### Material supplied
import Mathlib
import HarnessLib
import Summits.MatrixMultiplication.MatrixMultiplication.Theses.OutsiderSandwich
import Literature.Computability.AlgebraicComplexity.AsymptoticRankMatMul
import Literature.Computability.AlgebraicComplexity.AsymptoticSpectrumDuality
import Literature.Barriers.MatrixMultiplication.UniversalMethodBarrierAsymptoticRank
import Literature.Barriers.MatrixMultiplication.RectangularBarrier

/-!
# OutsiderSandwich — CAPACITY VIA RANK: the registered stub `stub_capacityViaRank` of the residual

Route `OutsiderSandwich` (decomp-mm lens 4 «minimal counterexample / extremal reduction», gen 32).
The residual of record `LaserMergeOptimal` (BOTTOM, item stmt-MatrixMultiplication-27897) carries a
REGISTERED skeleton (lens-4 gen 4, skeleton_sha b10ce633…) with two stubs:

* `stub_capacityViaRank : ∀ N m, ⟨m,m,m⟩ ≤ cw₂^{⊠N} → m^ω ≤ R̃(cw₂)^N` — PROVED HERE, by name and
  with the registered signature;
* `stub_rankCharge : R̃(cw₂) ≤ 3 · 2^{(ω−2)/3}` — open (it is at least summit-hard: with `ω = 2` it
  reads `R̃(cw₂) = 3`, the asymptotic-rank conjecture for `cw₂`; its implication
  `stub_rankCharge → LaserMergeOptimal` is the tree's
  `OutsiderSandwichSlopeDialExchange.laserMergeOptimal_of_asymptoticRank_le`, gen 31).

## Content

* `stub_capacityViaRank` — the CAPACITY LAW of the `cw₂`-tower through the asymptotic rank:
  a matrix product `⟨m,m,m⟩` inside `cw₂^{⊠N}` (restriction) has
  `m^ω ≤ R̃(⟨m,m,m⟩) ≤ R̃(cw₂^{⊠N}) ≤ R̃(cw₂)^N`; ingredients, all tree theorems:
  `rpow_omega_le_asymptoticRank_matMulTensor` (`q^ω ≤ R̃⟨q,q,q⟩`, ADVXXZ §3.4),
  `asymptoticRank_le_of_polyDegeneratesTo` (monotonicity), `asymptoticRank_kroneckerPow_le`
  (`R̃(t^{⊠k}) ≤ R̃(t)^k`), `asymptoticRank_kroneckerPow_zero_le` (the empty power).
* `capacityViaRank_of_algDegeneratesTo` — the same law for DEGENERATIONS `⟨m,m,m⟩ ⊴ cw₂^{⊠N}`
  (BCS (15.19)), which is the currency of the cell's finite census cells `D(N,m)` (a universal
  spectral point attaining `R̃⟨m,m,m⟩` is degeneration-monotone, Strassen duality).
* `rate_le_of_restrictsTo` / `rate_le_of_algDegeneratesTo` — the law in RATE form: every finite cell
  `⟨m,m,m⟩ ⊴ cw₂^{⊠N}`, `N ≥ 1`, has `m² ≤ (R̃(cw₂)^{2/ω})^N`, i.e. TOP's rate `m^{2/N}` is capped by
  `R̃(cw₂)^{2/ω}` uniformly in `N` (with the tree's `R̃(cw₂) ≤ 4`: rate `≤ 4^{2/ω}`).

## References

* V. Strassen, *The asymptotic spectrum of tensors*, J. reine angew. Math. 384 (1988), §1, §3,
  Thm. 3.8. [Strassen1988]
* M. Christandl, P. Vrana, J. Zuiddam, *Universal points in the asymptotic spectrum of tensors*,
  J. AMS 36 (2023), §1.1, Prop. 1.6. [ChristandlVranaZuiddam2023]
* J. Alman, R. Duan, V. Vassilevska Williams, Y. Xu, Z. Xu, R. Zhou, *More asymmetry yields faster
  matrix multiplication*, SODA 2025, §3.4. [AlmanDuanVassilevskaWilliamsXuXuZhou2025]
* P. Bürgisser, M. Clausen, M. A. Shokrollahi, *Algebraic Complexity Theory* (1997), (15.19).
  [BurgisserClausenShokrollahi1997]
-/

noncomputable section

open Literature.Computability.AlgebraicComplexity

namespace Summit.MatrixMultiplication.MatrixMultiplication.Theorems.OutsiderSandwichCapacityViaRank

/-- `R̃(cw₂^{⊠N}) ≤ R̃(cw₂)^N` for every `N` (including the empty power). [cite: ChristandlVranaZuiddam2023, §1.1] -/
theorem asymptoticRank_cwTwoPow_le (N : ℕ) :
    asymptoticRank (kroneckerPow (cwTensor ℂ 2) N) ≤ asymptoticRank (cwTensor ℂ 2) ^ N := by
  rcases Nat.eq_zero_or_pos N with rfl | hN
  · simpa using Literature.Barriers.MatrixMultiplication.asymptoticRank_kroneckerPow_zero_le
      (cwTensor ℂ 2)
  · exact Literature.Barriers.MatrixMultiplication.asymptoticRank_kroneckerPow_le _ hN

/-- **CAPACITY VIA RANK — the registered stub `stub_capacityViaRank` of item 27897, by name:**
a matrix product inside `cw₂^{⊠N}` has `m^ω = R̃(⟨m,m,m⟩) ≤ R̃(cw₂^{⊠N}) ≤ R̃(cw₂)^N`.
[cite: Strassen1988, §1; ChristandlVranaZuiddam2023, §1.1] -/
theorem stub_capacityViaRank : ∀ N m : ℕ,
    TensorRestrictsTo (kroneckerPow (cwTensor ℂ 2) N) (matMulTensor ℂ m m m) →
    (m : ℝ) ^ omega ℂ ≤ asymptoticRank (cwTensor ℂ 2) ^ N := by
  intro N m h
  have h1 : (m : ℝ) ^ omega ℂ ≤ asymptoticRank (matMulTensor ℂ m m m) :=
    rpow_omega_le_asymptoticRank_matMulTensor ℂ m
  have h2 : asymptoticRank (matMulTensor ℂ m m m) ≤
      asymptoticRank (kroneckerPow (cwTensor ℂ 2) N) :=
    Literature.Barriers.MatrixMultiplication.asymptoticRank_le_of_polyDegeneratesTo
      h.polyDegeneratesTo
  exact h1.trans (h2.trans (asymptoticRank_cwTwoPow_le N))

/-- **Capacity via rank for DEGENERATIONS** `⟨m,m,m⟩ ⊴ cw₂^{⊠N}` (BCS (15.19)): the same bound
`m^ω ≤ R̃(cw₂)^N` (a universal spectral point attaining `R̃⟨m,m,m⟩` — Strassen duality, tree
`strassen_duality_asymptoticRank_holds` — is degeneration-monotone, tree
`IsUniversalSpectralPoint.mono_of_algDegeneratesTo`). [cite: Strassen1988, §3, Thm. 3.8] -/
theorem capacityViaRank_of_algDegeneratesTo (N m : ℕ)
    (h : AlgDegeneratesTo (kroneckerPow (cwTensor ℂ 2) N) (matMulTensor ℂ m m m)) :
    (m : ℝ) ^ omega ℂ ≤ asymptoticRank (cwTensor ℂ 2) ^ N := by
  have h1 : (m : ℝ) ^ omega ℂ ≤ asymptoticRank (matMulTensor ℂ m m m) :=
    rpow_omega_le_asymptoticRank_matMulTensor ℂ m
  have h2 : asymptoticRank (matMulTensor ℂ m m m) ≤
      asymptoticRank (kroneckerPow (cwTensor ℂ 2) N) := by
    obtain ⟨F, hF, hFt⟩ := (strassen_duality_asymptoticRank_holds ℂ (matMulTensor ℂ m m m)).2
    rw [← hFt]
    exact (hF.mono_of_algDegeneratesTo h).trans
      ((strassen_duality_asymptoticRank_holds ℂ (kroneckerPow (cwTensor ℂ 2) N)).1 F hF)
  exact h1.trans (h2.trans (asymptoticRank_cwTwoPow_le N))

/-- **RATE form of the capacity law (restriction):** a cell `⟨m,m,m⟩ ≤ cw₂^{⊠N}` has
`m² ≤ (R̃(cw₂)^{2/ω})^N`. [cite: Strassen1988, §1] -/
theorem rate_le_of_restrictsTo {N m : ℕ}
    (h : TensorRestrictsTo (kroneckerPow (cwTensor ℂ 2) N) (matMulTensor ℂ m m m)) :
    (m : ℝ) ^ 2 ≤ (asymptoticRank (cwTensor ℂ 2) ^ (2 / omega ℂ)) ^ N := by
  have hω : 2 ≤ omega ℂ := omega_two_le ℂ
  have hωpos : 0 < omega ℂ := by linarith
  have hR0 : 0 ≤ asymptoticRank (cwTensor ℂ 2) := asymptoticRank_nonneg _
  have hm0 : (0 : ℝ) ≤ m := Nat.cast_nonneg m
  have key := stub_capacityViaRank N m h
  -- raise both sides to the power `2/ω`
  have h2 := Real.rpow_le_rpow (Real.rpow_nonneg hm0 _) key
    (by positivity : (0 : ℝ) ≤ 2 / omega ℂ)
  have lhs : ((m : ℝ) ^ omega ℂ) ^ (2 / omega ℂ) = (m : ℝ) ^ 2 := by
    rw [← Real.rpow_mul hm0, show omega ℂ * (2 / omega ℂ) = (2 : ℕ) by field_simp; ring,
      Real.rpow_natCast]
  have rhs : (asymptoticRank (cwTensor ℂ 2) ^ N) ^ (2 / omega ℂ) =
      (asymptoticRank (cwTensor ℂ 2) ^ (2 / omega ℂ)) ^ N := by
    rw [← Real.rpow_natCast, ← Real.rpow_mul hR0, mul_comm, Real.rpow_mul hR0, Real.rpow_natCast]
  rwa [lhs, rhs] at h2

/-- **RATE form of the capacity law (degeneration):** a cell `⟨m,m,m⟩ ⊴ cw₂^{⊠N}` has
`m² ≤ (R̃(cw₂)^{2/ω})^N`. [cite: Strassen1988, §3] -/
theorem rate_le_of_algDegeneratesTo {N m : ℕ}
    (h : AlgDegeneratesTo (kroneckerPow (cwTensor ℂ 2) N) (matMulTensor ℂ m m m)) :
    (m : ℝ) ^ 2 ≤ (asymptoticRank (cwTensor ℂ 2) ^ (2 / omega ℂ)) ^ N := by
  have hω : 2 ≤ omega ℂ := omega_two_le ℂ
  have hωpos : 0 < omega ℂ := by linarith
  have hR0 : 0 ≤ asymptoticRank (cwTensor ℂ 2) := asymptoticRank_nonneg _
  have hm0 : (0 : ℝ) ≤ m := Nat.cast_nonneg m
  have key := capacityViaRank_of_algDegeneratesTo N m h
  have h2 := Real.rpow_le_rpow (Real.rpow_nonneg hm0 _) key
    (by positivity : (0 : ℝ) ≤ 2 / omega ℂ)
  have lhs : ((m : ℝ) ^ omega ℂ) ^ (2 / omega ℂ) = (m : ℝ) ^ 2 := by
    rw [← Real.rpow_mul hm0, show omega ℂ * (2 / omega ℂ) = (2 : ℕ) by field_simp; ring,
      Real.rpow_natCast]
  have rhs : (asymptoticRank (cwTensor ℂ 2) ^ N) ^ (2 / omega ℂ) =
      (asymptoticRank (cwTensor ℂ 2) ^ (2 / omega ℂ)) ^ N := by
    rw [← Real.rpow_natCast, ← Real.rpow_mul hR0, mul_comm, Real.rpow_mul hR0, Real.rpow_natCast]
  rwa [lhs, rhs] at h2

end Summit.MatrixMultiplication.MatrixMultiplication.Theorems.OutsiderSandwichCapacityViaRank

end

### Exercise objective
Your answer should be the lines above from the one containing "CAPACITY LAW of" through the one containing "Thm. 3.8. [Strassen1988]", copied exactly and with both ends kept.

### Result
* `stub_capacityViaRank` — the CAPACITY LAW of the `cw₂`-tower through the asymptotic rank:
  a matrix product `⟨m,m,m⟩` inside `cw₂^{⊠N}` (restriction) has
  `m^ω ≤ R̃(⟨m,m,m⟩) ≤ R̃(cw₂^{⊠N}) ≤ R̃(cw₂)^N`; ingredients, all tree theorems:
  `rpow_omega_le_asymptoticRank_matMulTensor` (`q^ω ≤ R̃⟨q,q,q⟩`, ADVXXZ §3.4),
  `asymptoticRank_le_of_polyDegeneratesTo` (monotonicity), `asymptoticRank_kroneckerPow_le`
  (`R̃(t^{⊠k}) ≤ R̃(t)^k`), `asymptoticRank_kroneckerPow_zero_le` (the empty power).
* `capacityViaRank_of_algDegeneratesTo` — the same law for DEGENERATIONS `⟨m,m,m⟩ ⊴ cw₂^{⊠N}`
  (BCS (15.19)), which is the currency of the cell's finite census cells `D(N,m)` (a universal
  spectral point attaining `R̃⟨m,m,m⟩` is degeneration-monotone, Strassen duality).
* `rate_le_of_restrictsTo` / `rate_le_of_algDegeneratesTo` — the law in RATE form: every finite cell
  `⟨m,m,m⟩ ⊴ cw₂^{⊠N}`, `N ≥ 1`, has `m² ≤ (R̃(cw₂)^{2/ω})^N`, i.e. TOP's rate `m^{2/N}` is capped by
  `R̃(cw₂)^{2/ω}` uniformly in `N` (with the tree's `R̃(cw₂) ≤ 4`: rate `≤ 4^{2/ω}`).

## References

* V. Strassen, *The asymptotic spectrum of tensors*, J. reine angew. Math. 384 (1988), §1, §3,
  Thm. 3.8. [Strassen1988]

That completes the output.